Genting beton ini tertata rapi, dalam posisi masing-masing bersandar, tidak tegak lurus. Memang begitulah menata genting, tidak ditumpuk. Saya melihatnya di luar pagar samping sebuah rumah yang bagian depan maupun sampingnya menghadap ke jalan.

Sebagai anak Jawa masa lalu, saya mengenal kata “genting” dari komik tentang penculikan dan pembunuhan jenderal pada 1965. Ada prajurit melapor, “Genting, jenderal!” Artinya gawat, berbahaya, krusial. Komik itu saya baca empat tahun setelah tragedi politik Indonesia.

Kemudian, tak sampai lama, juga dari bacaan saya mengenal “genting” dan “genteng” sebagai lembaran atap rumah. Bahasa Jawa menyebutnya gêndhèng. Kata itu berbeda makna dari gêndhêng yang berarti sinting. Kosakata setiap anak akan selalu bertambah.

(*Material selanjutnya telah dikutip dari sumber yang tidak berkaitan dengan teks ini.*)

/-!
# The index of the monogenic order `𝒪[γ] ≤ 𝒪ⁿ` is `q^{Σ_{i<j} v(γ_j − γ_i)}` (Vandermonde), and its unit index — T3′ organs O1 «VANDERMONDE INDEX» and O1 ∘ O2
# (Neukirch, *Algebraic Number Theory*, Ch. I §12; Horn–Johnson §0.9.11; Stacks 02QG)

Topic `NumberTheory/Automorphic`; namespace `Literature.NumberTheory.Automorphic`.  THEOREMS ONLY (no definition, no instance, no notation, no named fact, no `sorry`); generic
`[Field F] [ValuativeRel F]` = (D0) ∕ ★ `FixedCosetsStableLattices` ∕ ★ `LatticeIndexGL` currency (`𝒪 = 𝒪[F]`, `𝓀 = 𝓀[F]`, `q = Nat.card 𝓀[F]`, `hϖ : IsUniformizingElement ϖ`), any `n`;
§1 over any PID.  Cell `pub/hodgecm-mathlib` (D-0151), crux H413 = `stmt-HodgeConjecture-24833`; road «S3-tree» (LEAD F0P3a-plan (g11) T10-2 ∕ T10-15), brick T3′ «DEPTH-ZERO
κ-TRANSFER» (holder F0P3b-p01 (g11), DESIGN v1 419b4e54 §2), organs **O1** and **O1 ∘ O2** (architect A-p16 (g29) A-61 (1) ∕ A-62 (1) ∕ A-63 (2) → F0P3-p02 (g14); statement-first
heads 666ea884 «=» ref5 (g0) R-2).  HONEST LABEL: HC_CM is proved only modulo the printed citations (2 remaining named inputs hLiu418 24832, h413 24833) until rung 0 closes; this
file is commutative∕linear algebra of orders in the split étale algebra `Fⁿ` and asserts nothing printed.

THE MATHEMATICS.  (§1, `R` a PID) For a square matrix `A` with `det A ≠ 0`, **`#(Rⁿ ⧸ ARⁿ) = #(R ⧸ det A)`**: Smith normal form `Rⁿ⧸ARⁿ ≅ ⊕ R⧸(aᵢ)` (Mathlib
`Submodule.quotientEquivPiSpan`), `det A ∼ ∏ aᵢ` (★ `associated_det_prod_smithNormalFormCoeffs`), and `#(R⧸(ab)) = #(R⧸(a))·#(R⧸(b))`.  (§2) The monogenic order `R[γ]` of
`γ : Fin n → R` — the `R`-span of the componentwise powers `γ^0, …, γ^{n−1}` — is the column lattice of the Vandermonde matrix `V(γ)`, so for `γ` pairwise distinct
**`[Rⁿ : R[γ]] = #(R ⧸ ∏_{i<j}(γ_j − γ_i))`** (Mathlib `Matrix.det_vandermonde`).  (§3, (D0) currency) `Algebra.adjoin 𝒪 {γ}` IS that span (reduce modulo the monic `∏ (X − γ_i)`),
an element of valuation `v(ϖ)^N` generates `(ϖ^N)` with `#(𝒪⧸ϖ^N) = q^N` (★ `natCard_quotient_span_pow`), hence **O1: `[𝒪ⁿ : 𝒪[γ]] = q^S`, `S = Σ_{i<j} N i j`** when
`v(γ_j − γ_i) = v(ϖ)^{N i j}`.  (§4) Subalgebras of `𝒪ⁿ` are inverse-closed (Cayley–Hamilton: `x⁻¹ = −p(0)⁻¹·(divX p)(x)`, `p = ∏ (X − x_i)`), so a subalgebra whose elements have
pairwise congruent coordinates mod `𝔪` is LOCAL; for a DEEP `γ` (`N i j ≥ 1`) this is `𝒪[γ]`, and ★ O2 (`LocalOrderUnitIndex.index_range_units_map_eq_of_index_eq_pow`) gives
**O1 ∘ O2: `[(𝒪^×)ⁿ : 𝒪[γ]^×] = (q − 1)^{n−1} q^{S−(n−1)}`** — DESIGN §1's `[𝒪_A^× : R₀^×] = (q_E² … )`: at `𝒪_E` (`q_E = q²`, `n = 3`) `(q²−1)² q^{2S−4}`, at `𝒪_F` on `R₀^σ`
(★ O3 `relIndex_inf_fixed_sq_eq_relIndex`) `(q−1)² q^{S−2}`, whose quotient `(q+1)² q^{S−2} = [C : R₀^×]` is ★ O4 `relIndex_comap_eq_of_index_eq`.

* §1 `natCard_quotient_span_singleton_mul`, `natCard_quotient_span_singleton_prod`, `toLin'_injective_of_det_ne_zero'`, **`natCard_quotient_range_toLin'_eq_natCard_quotient_span_det`**.
* §2 `col_vandermonde`, `range_toLin'_vandermonde`, **`index_span_range_pow_eq_natCard_quotient_det_vandermonde`** (O1-gen).
* §3 `aeval_prod_X_sub_C_eq_zero`, `adjoin_singleton_toSubmodule_eq_span_range_pow`, `span_singleton_eq_span_uniformizer_pow_of_valuation_eq`,
  `natCard_quotient_span_singleton_of_valuation_eq`, **`index_adjoin_singleton_eq_pow_sum`** (O1).
* §4 `exists_inv_mem_of_forall_isUnit`, `isLocalRing_toSubring_of_forall_sub_apply_mem`, `sub_apply_mem_maximalIdeal_of_mem_adjoin_singleton`, `mem_maximalIdeal_of_valuation_eq_pow`,
  **`index_range_units_map_adjoin_singleton_eq`** (O1 ∘ O2).

## References
* [Neukirch1999] J. Neukirch, *Algebraic Number Theory*, Grundlehren 322 (1999): Ch. I §12 (orders `𝒪 ⊆ 𝒪_K`, conductor, unit index `[𝒪_K^× : 𝒪^×]`).
* [HornJohnson2013] R. A. Horn, C. R. Johnson, *Matrix Analysis*, 2nd ed. (2013): §0.9.11 (Vandermonde matrices and `det V = ∏_{i<j}(x_j − x_i)`), Thm. 2.4.3.2 (Cayley–Hamilton), §0.5.
* [StacksProject] The Stacks Project, Tag 02QG (length of the cokernel of an injective map of finite free modules = order of the determinant).
* [Macdonald1995] I. G. Macdonald, *Symmetric Functions and Hall Polynomials*, 2nd ed. (1995): Ch. II §1 (1.4) (`|𝔬⧸𝔭^m| = q^m`).
* [Hungerford1974] T. W. Hungerford, *Algebra*, GTM 73 (1974): Ch. IV Thm. 1.10 (isomorphism theorems for modules).
* [Rogawski1990] J. D. Rogawski, *Automorphic Representations of Unitary Groups in Three Variables* (1990): §4.9 Lemma 4.9.3 p. 56 (where the count is consumed).
-/

set_option autoImplicit false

Bacaan, dengaran dari radio berupa ocehan penyiar dan lagu, kebaktian di gereja, kemudian kaset musik dan siaran televisi, berkomunikasi dengan orang luar Jawa dan orang asing, telah memperkaya bahasa Indonesia saya sebagai bocah Jawa. Anak Jawa yang dalam keluarga berbahasa Jawa, dan dengan orangtua berkrama madya dan inggil.

Saya mengangkat genting dari sisi kebahasaan karena saya adalah anak Jawa yang mengalami dua tahun pertama di SD, dan sebelumnya setahun di TK, dalam kelas diajar dalam bahasa Jawa.

Bahasa pengantar dalam bahasa Jawa saat itu berlaku di Jateng dan DIY. Teman saya, seorang sastrawan dan eseis kelahiran Boston, Amerika, juga mengalami diajar dalam bahasa Jawa di SD negeri, di Yogyakarta. Dia masih ingat abang mbranang dan abrit — artinya merah menyala dan merah dalam krama inggil.

Setahu saya, tolong Anda koreksi jika saya salah, bahasa Jawa sampai kelas dua itu dahulu berlaku di SD negeri dan SD swasta tertentu.

Sekolah saya, SD Kristen II di Salatiga, Jateng, yang kemudian menjadi SD Laboratorium UKSW, sampai kelas dua menggunakan bahasa Jawa. Setelah menjadi SD Lab, generasi di bawah saya tak mengalami.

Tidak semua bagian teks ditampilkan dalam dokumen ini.